import Summits.ResolutionOfSingularities.ResolutionOfSingularities.Theorems.WeightedInvariantELadderOneDisjoint
import Literature.AlgebraicGeometry.Resolution.RegularQuotientIdeal
import Literature.AlgebraicGeometry.Resolution.RegularLocalRingsProofs
import Literature.AlgebraicGeometry.Resolution.StrictNormalCrossingsAt
import Mathlib.RingTheory.Ideal.KrullsHeightTheorem
import HarnessLib

/-!
# Chart parameters independent at a point of the orbit closure cut out the orbit closure near that point

Route `ResolutionOfSingularities/WeightedInvariant`, door crux `HypersurfaceCentreConstruction`
(stmt-ResolutionOfSingularities-19897) — OURS, helper; e-ladder `e = 1`, registered stub `stub_e1_centre` of
`res-L1-w43-stub-10` (cell res-hironaka, `D/res-D-pv-025/DOOR-ELADDER-PLAN.md` §7–§8, sub-lemma **L0-charts**, step
«the local component of `V(f₀, f₁)` at a point of `𝒬 = closure {η}` is `𝒬`»).

Setting: `W` an affine open of a locally Noetherian scheme `Y`, `η ∈ W` a point whose local ring is (regular) of
dimension `2`, `y ∈ W ∩ closure {η}`, and sections `f₀, f₁ ∈ 𝔭_η ⊆ Γ(Y, W)` (vanishing on `𝒬`) which are part of a
regular system of parameters AT `y`.  Then `(f₀, f₁)·𝒪_{Y,y} = 𝔭_η·𝒪_{Y,y}` (`span_germ_pair_eq_map_primeIdealOf`):
`(f₀, f₁)𝒪_y` is a prime of height `≥ 2` (chain `0 ⊊ (f₀) ⊊ (f₀, f₁)` of primes, Matsumura 14.2/14.3) inside the prime
`𝔭_η 𝒪_y` of height `ht 𝔭_η = dim 𝒪_{Y,η} = 2`.  Consequently (`exists_basicOpen_zero_subset_closure`) there is a
basic open `D(s) ∋ y` of `W` on which every common zero of `f₀, f₁` lies in `closure {η}` — the hypothesis `hcl` of
the chart lemma `germContractionIdeal_weightedMonomialIdeal_germ_eq` (file `…GermContractionChart`) on the affine
neighbourhood `D(s)` of `y`.

* `span_eq_of_height_le_two` — local algebra: in a regular local ring, two elements of a prime `P` of height `≤ 2`
  with independent differentials generate `P`;
* `span_germ_pair_eq_map_primeIdealOf` — the scheme reading at `y ∈ closure {η}`;
* `exists_basicOpen_zero_subset_closure`, `exists_affineOpen_zero_subset_closure` — the neighbourhood `D(s)`.

No named facts. AI-written; weaker than expert review.
-/

noncomputable section

set_option linter.dupNamespace false -- mandated namespace of this single-conjunct summit

namespace Summit.ResolutionOfSingularities.ResolutionOfSingularities.Theorems

universe u

open CategoryTheory AlgebraicGeometry TopologicalSpace IsLocalRing Opposite
open Literature.AlgebraicGeometry.Resolution

/-! ## Local algebra: two independent parameters inside a prime of height two generate it -/

/-- **In a regular local ring, two elements with independent differentials lying in a prime `P` of height `≤ 2`
generate `P`**: `(f₀, f₁)` is prime (Matsumura 14.2/14.3) of height `≥ 2` (`0 ⊊ (f₀) ⊊ (f₀, f₁)`), and a prime
of finite height equals any ideal above it of no greater height. [cite: Matsumura1987, Thm. 14.2] -/
theorem span_eq_of_height_le_two {O : Type u} [CommRing O] [IsRegularLocalRing O] (f : Fin 2 → O)
    (hf : ∀ i, f i ∈ maximalIdeal O)
    (hli : LinearIndependent (ResidueField O) fun i => (maximalIdeal O).toCotangent ⟨f i, hf i⟩)
    {P : Ideal O} [P.IsPrime] (hfP : ∀ i, f i ∈ P) (hP : P.height ≤ 2) :
    Ideal.span (Set.range f) = P := by
  haveI : IsDomain O := isDomain_of_isRegularLocalRing O
  -- the two primes `(f₀) ⊊ (f₀, f₁)`
  haveI hQ : (Ideal.span (Set.range f)).IsPrime := by
    have := isPrime_span_image_of_linearIndependent_toCotangent f hf hli Set.univ
    rwa [Set.image_univ] at this
  haveI hQ0 : (Ideal.span {f 0}).IsPrime := by
    have := isPrime_span_image_of_linearIndependent_toCotangent f hf hli {0}
    rwa [Set.image_singleton] at this
  have hrel := (linearIndependent_toCotangent_iff_forall_mem f hf).mp hli
  have hf0 : f 0 ≠ 0 := by
    intro h0
    have h := hrel (Pi.single 0 1) (by simp [Fin.sum_univ_two, h0]) 0
    simp only [Pi.single_eq_same] at h
    exact (maximalIdeal.isMaximal O).ne_top (Ideal.eq_top_of_isUnit_mem _ h isUnit_one)
  have hf1 : f 1 ∉ Ideal.span {f 0} := by
    intro h1
    obtain ⟨a, ha⟩ := Ideal.mem_span_singleton'.mp h1
    have h := hrel ![-a, 1] (by simp [Fin.sum_univ_two, ← ha]) 1
    simp only [Matrix.cons_val_one, Matrix.cons_val_zero] at h
    exact (maximalIdeal.isMaximal O).ne_top (Ideal.eq_top_of_isUnit_mem _ h isUnit_one)
  have hlt0 : (⊥ : Ideal O) < Ideal.span {f 0} :=
    bot_lt_iff_ne_bot.mpr (by simpa [Ideal.span_singleton_eq_bot] using hf0)
  have hlt1 : Ideal.span {f 0} < Ideal.span (Set.range f) := by
    refine lt_of_le_of_ne (Ideal.span_mono (Set.singleton_subset_iff.mpr ⟨0, rfl⟩)) fun h => hf1 ?_
    rw [h]; exact Ideal.subset_span ⟨1, rfl⟩
  -- heights
  have h1 : (1 : ℕ∞) ≤ (Ideal.span {f 0}).height := by
    have := Ideal.height_add_one_le_of_lt_of_isPrime hlt0
    rwa [Ideal.height_bot, zero_add] at this
  have h2 : (2 : ℕ∞) ≤ (Ideal.span (Set.range f)).height := by
    have := Ideal.height_add_one_le_of_lt_of_isPrime hlt1
    calc (2 : ℕ∞) = 1 + 1 := by norm_num
      _ ≤ (Ideal.span {f 0}).height + 1 := add_le_add h1 le_rfl
      _ ≤ _ := this
  exact (Ideal.span (Set.range f)).eq_of_le_of_height_le (Ideal.span_le.mpr (Set.range_subset_iff.mpr hfP))
    (hP.trans h2)

/-! ## The scheme reading at a point of the orbit closure -/

section Scheme

variable {Y : Scheme.{u}} (W : Y.affineOpens) {η y : Y} (hηW : η ∈ (W : Y.Opens)) (hyW : y ∈ (W : Y.Opens))

/-- The height of the prime of `η` in `Γ(Y, W)` is the dimension of `𝒪_{Y,η}`. [folklore] -/
theorem height_primeIdealOf_eq (n : ℕ) (hdim : ringKrullDim (Y.presheaf.stalk η) = (n : WithBot ℕ∞)) :
    ((W.2.primeIdealOf ⟨η, hηW⟩).asIdeal).height = n := by
  letI : Algebra Γ(Y, W) (Y.presheaf.stalk η) := TopCat.Presheaf.algebra_section_stalk Y.presheaf ⟨η, hηW⟩
  have hloc : IsLocalization.AtPrime (Y.presheaf.stalk η) (W.2.primeIdealOf ⟨η, hηW⟩).asIdeal :=
    W.2.isLocalization_stalk ⟨η, hηW⟩
  have h := IsLocalization.AtPrime.ringKrullDim_eq_height (W.2.primeIdealOf ⟨η, hηW⟩).asIdeal
    (Y.presheaf.stalk η)
  rw [hdim] at h
  exact_mod_cast h.symm

/-- **At a point `y ∈ closure {η}` where `f₀, f₁ ∈ 𝔭_η` are part of a regular system of parameters,
`(f₀, f₁)·𝒪_{Y,y} = 𝔭_η·𝒪_{Y,y}`** (`𝒪_{Y,η}` of dimension `2`). [cite: Matsumura1987, Thm. 14.2] -/
theorem span_germ_pair_eq_map_primeIdealOf (hy : y ∈ closure ({η} : Set Y))
    [IsRegularLocalRing (Y.presheaf.stalk y)]
    (hdim : ringKrullDim (Y.presheaf.stalk η) = ((2 : ℕ) : WithBot ℕ∞)) (f : Fin 2 → Γ(Y, W))
    (hfη : ∀ i, f i ∈ (W.2.primeIdealOf ⟨η, hηW⟩).asIdeal)
    (hfy : ∀ i, (Y.presheaf.germ (W : Y.Opens) y hyW).hom (f i) ∈ maximalIdeal (Y.presheaf.stalk y))
    (hli : LinearIndependent (ResidueField (Y.presheaf.stalk y))
      fun i => (maximalIdeal (Y.presheaf.stalk y)).toCotangent ⟨_, hfy i⟩) :
    Ideal.span (Set.range fun i => (Y.presheaf.germ (W : Y.Opens) y hyW).hom (f i)) =
      ((W.2.primeIdealOf ⟨η, hηW⟩).asIdeal).map (Y.presheaf.germ (W : Y.Opens) y hyW).hom := by
  letI : Algebra Γ(Y, W) (Y.presheaf.stalk y) := TopCat.Presheaf.algebra_section_stalk Y.presheaf ⟨y, hyW⟩
  have hloc : IsLocalization.AtPrime (Y.presheaf.stalk y) (W.2.primeIdealOf ⟨y, hyW⟩).asIdeal :=
    W.2.isLocalization_stalk ⟨y, hyW⟩
  have hφ : (Y.presheaf.germ (W : Y.Opens) y hyW).hom = algebraMap Γ(Y, W) (Y.presheaf.stalk y) := rfl
  have hle := primeIdealOf_le_of_mem_closure W hηW hyW hy
  have hdisj : Disjoint ((W.2.primeIdealOf ⟨y, hyW⟩).asIdeal.primeCompl : Set Γ(Y, W))
      ((W.2.primeIdealOf ⟨η, hηW⟩).asIdeal : Set Γ(Y, W)) :=
    Set.disjoint_left.mpr fun s hs hsη => hs (hle hsη)
  rw [hφ]
  haveI : (((W.2.primeIdealOf ⟨η, hηW⟩).asIdeal).map (algebraMap Γ(Y, W) (Y.presheaf.stalk y))).IsPrime :=
    IsLocalization.isPrime_of_isPrime_disjoint _ (Y.presheaf.stalk y) _ inferInstance hdisj
  have hheight : (((W.2.primeIdealOf ⟨η, hηW⟩).asIdeal).map
      (algebraMap Γ(Y, W) (Y.presheaf.stalk y))).height = 2 := by
    rw [IsLocalization.height_map_of_disjoint (W.2.primeIdealOf ⟨y, hyW⟩).asIdeal.primeCompl _ hdisj]
    exact height_primeIdealOf_eq W hηW 2 hdim
  exact span_eq_of_height_le_two _ hfy hli (fun i => Ideal.mem_map_of_mem _ (hfη i)) hheight.le

/-- **The common zeros of `f₀, f₁` near `y` lie in `closure {η}`**: under the hypotheses of
`span_germ_pair_eq_map_primeIdealOf` (packaged as its conclusion), there is a basic open `D(s) ∋ y` of `W` such
that every point of `W ∩ D(s)` at which `f₀, f₁` vanish lies in `closure {η}` (finitely many generators of `𝔭_η`
become multiples of `f₀, f₁` after inverting one `s ∉ 𝔭_y`). [folklore] -/
theorem exists_basicOpen_zero_subset_closure [IsLocallyNoetherian Y] (f : Fin 2 → Γ(Y, W))
    (heq : Ideal.span (Set.range fun i => (Y.presheaf.germ (W : Y.Opens) y hyW).hom (f i)) =
      ((W.2.primeIdealOf ⟨η, hηW⟩).asIdeal).map (Y.presheaf.germ (W : Y.Opens) y hyW).hom) :
    ∃ s : Γ(Y, W), y ∈ Y.basicOpen s ∧
      ∀ (z : Y) (hz : z ∈ (W : Y.Opens)), z ∈ Y.basicOpen s →
        (∀ i, (Y.presheaf.germ (W : Y.Opens) z hz).hom (f i) ∈ maximalIdeal (Y.presheaf.stalk z)) →
        z ∈ closure ({η} : Set Y) := by
  classical
  letI : Algebra Γ(Y, W) (Y.presheaf.stalk y) := TopCat.Presheaf.algebra_section_stalk Y.presheaf ⟨y, hyW⟩
  have hloc : IsLocalization.AtPrime (Y.presheaf.stalk y) (W.2.primeIdealOf ⟨y, hyW⟩).asIdeal :=
    W.2.isLocalization_stalk ⟨y, hyW⟩
  have hφ : (Y.presheaf.germ (W : Y.Opens) y hyW).hom = algebraMap Γ(Y, W) (Y.presheaf.stalk y) := rfl
  haveI : IsNoetherianRing Γ(Y, W) := IsLocallyNoetherian.component_noetherian W
  -- generators of `𝔭_η`
  obtain ⟨G, hG⟩ := (IsNoetherian.noetherian ((W.2.primeIdealOf ⟨η, hηW⟩).asIdeal) :
    ((W.2.primeIdealOf ⟨η, hηW⟩).asIdeal).FG)
  -- each generator is a multiple of `f` after inverting some `m_g ∉ 𝔭_y`
  have hspan : (Ideal.span (Set.range f)).map (algebraMap Γ(Y, W) (Y.presheaf.stalk y)) =
      ((W.2.primeIdealOf ⟨η, hηW⟩).asIdeal).map (algebraMap Γ(Y, W) (Y.presheaf.stalk y)) := by
    rw [← hφ, ← heq, Ideal.map_span, ← Set.range_comp]
    rfl
  have hmult : ∀ g : Γ(Y, W), g ∈ (W.2.primeIdealOf ⟨η, hηW⟩).asIdeal →
      ∃ m ∈ (W.2.primeIdealOf ⟨y, hyW⟩).asIdeal.primeCompl, m * g ∈ Ideal.span (Set.range f) := by
    intro g hg
    have h1 : algebraMap Γ(Y, W) (Y.presheaf.stalk y) g ∈
        (Ideal.span (Set.range f)).map (algebraMap Γ(Y, W) (Y.presheaf.stalk y)) := by
      rw [hspan]; exact Ideal.mem_map_of_mem _ hg
    exact (IsLocalization.algebraMap_mem_map_algebraMap_iff (W.2.primeIdealOf ⟨y, hyW⟩).asIdeal.primeCompl
      (Y.presheaf.stalk y) _ g).mp h1
  choose m hm hmg using hmult
  let s : Γ(Y, W) := ∏ g ∈ G.attach, m g.1 (hG ▸ Ideal.subset_span g.2)
  have hs : s ∈ (W.2.primeIdealOf ⟨y, hyW⟩).asIdeal.primeCompl :=
    prod_mem fun g _ => hm g.1 _
  refine ⟨s, ?_, fun z hz hzs hfz => ?_⟩
  · -- `y ∈ D(s)`
    rw [Y.mem_basicOpen s y hyW]
    have : s ∉ (W.2.primeIdealOf ⟨y, hyW⟩).asIdeal := hs
    rw [← germ_mem_maximalIdeal_iff_mem_primeIdealOf W hyW s] at this
    simpa [mem_maximalIdeal, mem_nonunits_iff] using this
  · -- a common zero `z ∈ D(s)` of the `fᵢ`
    have hsz : s ∉ (W.2.primeIdealOf ⟨z, hz⟩).asIdeal := by
      rw [← germ_mem_maximalIdeal_iff_mem_primeIdealOf W hz s, mem_maximalIdeal, mem_nonunits_iff, not_not]
      exact (Y.mem_basicOpen s z hz).mp hzs
    have hfz' : Ideal.span (Set.range f) ≤ (W.2.primeIdealOf ⟨z, hz⟩).asIdeal :=
      Ideal.span_le.mpr (Set.range_subset_iff.mpr fun i =>
        (germ_mem_maximalIdeal_iff_mem_primeIdealOf W hz (f i)).mp (hfz i))
    refine mem_closure_of_primeIdealOf_le W hηW hz ?_
    rw [← hG, Ideal.span_le]
    intro g hg
    have hmg' := hfz' (hmg g (hG ▸ Ideal.subset_span hg))
    rcases ((W.2.primeIdealOf ⟨z, hz⟩).isPrime.mem_or_mem hmg') with h | h
    · refine absurd ?_ hsz
      exact (Ideal.IsPrime.prod_mem_iff (p := (W.2.primeIdealOf ⟨z, hz⟩).asIdeal)).mpr
        ⟨⟨g, hg⟩, G.mem_attach _, h⟩
    · exact h

/-- The same with an AFFINE neighbourhood (`D(s)` as an affine open `≤ W`) and the vanishing condition read in the
restricted sections — the hypothesis `hcl` of `germContractionIdeal_weightedMonomialIdeal_germ_eq` on it. [folklore] -/
theorem exists_affineOpen_zero_subset_closure [IsLocallyNoetherian Y] (f : Fin 2 → Γ(Y, W))
    (heq : Ideal.span (Set.range fun i => (Y.presheaf.germ (W : Y.Opens) y hyW).hom (f i)) =
      ((W.2.primeIdealOf ⟨η, hηW⟩).asIdeal).map (Y.presheaf.germ (W : Y.Opens) y hyW).hom) :
    ∃ (U : Y.affineOpens) (hUW : (U : Y.Opens) ≤ W), y ∈ (U : Y.Opens) ∧
      ∀ (z : Y) (hz : z ∈ (U : Y.Opens)),
        (∀ i, (Y.presheaf.germ (U : Y.Opens) z hz).hom ((Y.presheaf.map (homOfLE hUW).op).hom (f i)) ∈
          maximalIdeal (Y.presheaf.stalk z)) →
        z ∈ closure ({η} : Set Y) := by
  obtain ⟨s, hys, hcl⟩ := exists_basicOpen_zero_subset_closure W hηW hyW f heq
  refine ⟨Y.affineBasicOpen s, Y.basicOpen_le s, hys, fun z hz hfz => ?_⟩
  refine hcl z (Y.basicOpen_le s hz) hz fun i => ?_
  have hle : ((Y.affineBasicOpen s : Y.affineOpens) : Y.Opens) ≤ (W : Y.Opens) := Y.basicOpen_le s
  have hgerm : (Y.presheaf.germ ((Y.affineBasicOpen s : Y.affineOpens) : Y.Opens) z hz).hom
      ((Y.presheaf.map (homOfLE hle).op).hom (f i)) =
      (Y.presheaf.germ (W : Y.Opens) z (Y.basicOpen_le s hz)).hom (f i) :=
    TopCat.Presheaf.germ_res_apply Y.presheaf (homOfLE hle) z hz (f i)
  rw [← hgerm]
  exact hfz i

end Scheme

end Summit.ResolutionOfSingularities.ResolutionOfSingularities.Theorems

end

════════════════════

Please transcribe exactly the lines above from the line that has "simp only [Pi.single_eq_same] at h" up to and including the line that has "have := Ideal.height_add_one_le_of_lt_of_isPrime hlt1"; no other line belongs in the answer.

- Written solution -
    simp only [Pi.single_eq_same] at h
    exact (maximalIdeal.isMaximal O).ne_top (Ideal.eq_top_of_isUnit_mem _ h isUnit_one)
  have hf1 : f 1 ∉ Ideal.span {f 0} := by
    intro h1
    obtain ⟨a, ha⟩ := Ideal.mem_span_singleton'.mp h1
    have h := hrel ![-a, 1] (by simp [Fin.sum_univ_two, ← ha]) 1
    simp only [Matrix.cons_val_one, Matrix.cons_val_zero] at h
    exact (maximalIdeal.isMaximal O).ne_top (Ideal.eq_top_of_isUnit_mem _ h isUnit_one)
  have hlt0 : (⊥ : Ideal O) < Ideal.span {f 0} :=
    bot_lt_iff_ne_bot.mpr (by simpa [Ideal.span_singleton_eq_bot] using hf0)
  have hlt1 : Ideal.span {f 0} < Ideal.span (Set.range f) := by
    refine lt_of_le_of_ne (Ideal.span_mono (Set.singleton_subset_iff.mpr ⟨0, rfl⟩)) fun h => hf1 ?_
    rw [h]; exact Ideal.subset_span ⟨1, rfl⟩
  -- heights
  have h1 : (1 : ℕ∞) ≤ (Ideal.span {f 0}).height := by
    have := Ideal.height_add_one_le_of_lt_of_isPrime hlt0
    rwa [Ideal.height_bot, zero_add] at this
  have h2 : (2 : ℕ∞) ≤ (Ideal.span (Set.range f)).height := by
    have := Ideal.height_add_one_le_of_lt_of_isPrime hlt1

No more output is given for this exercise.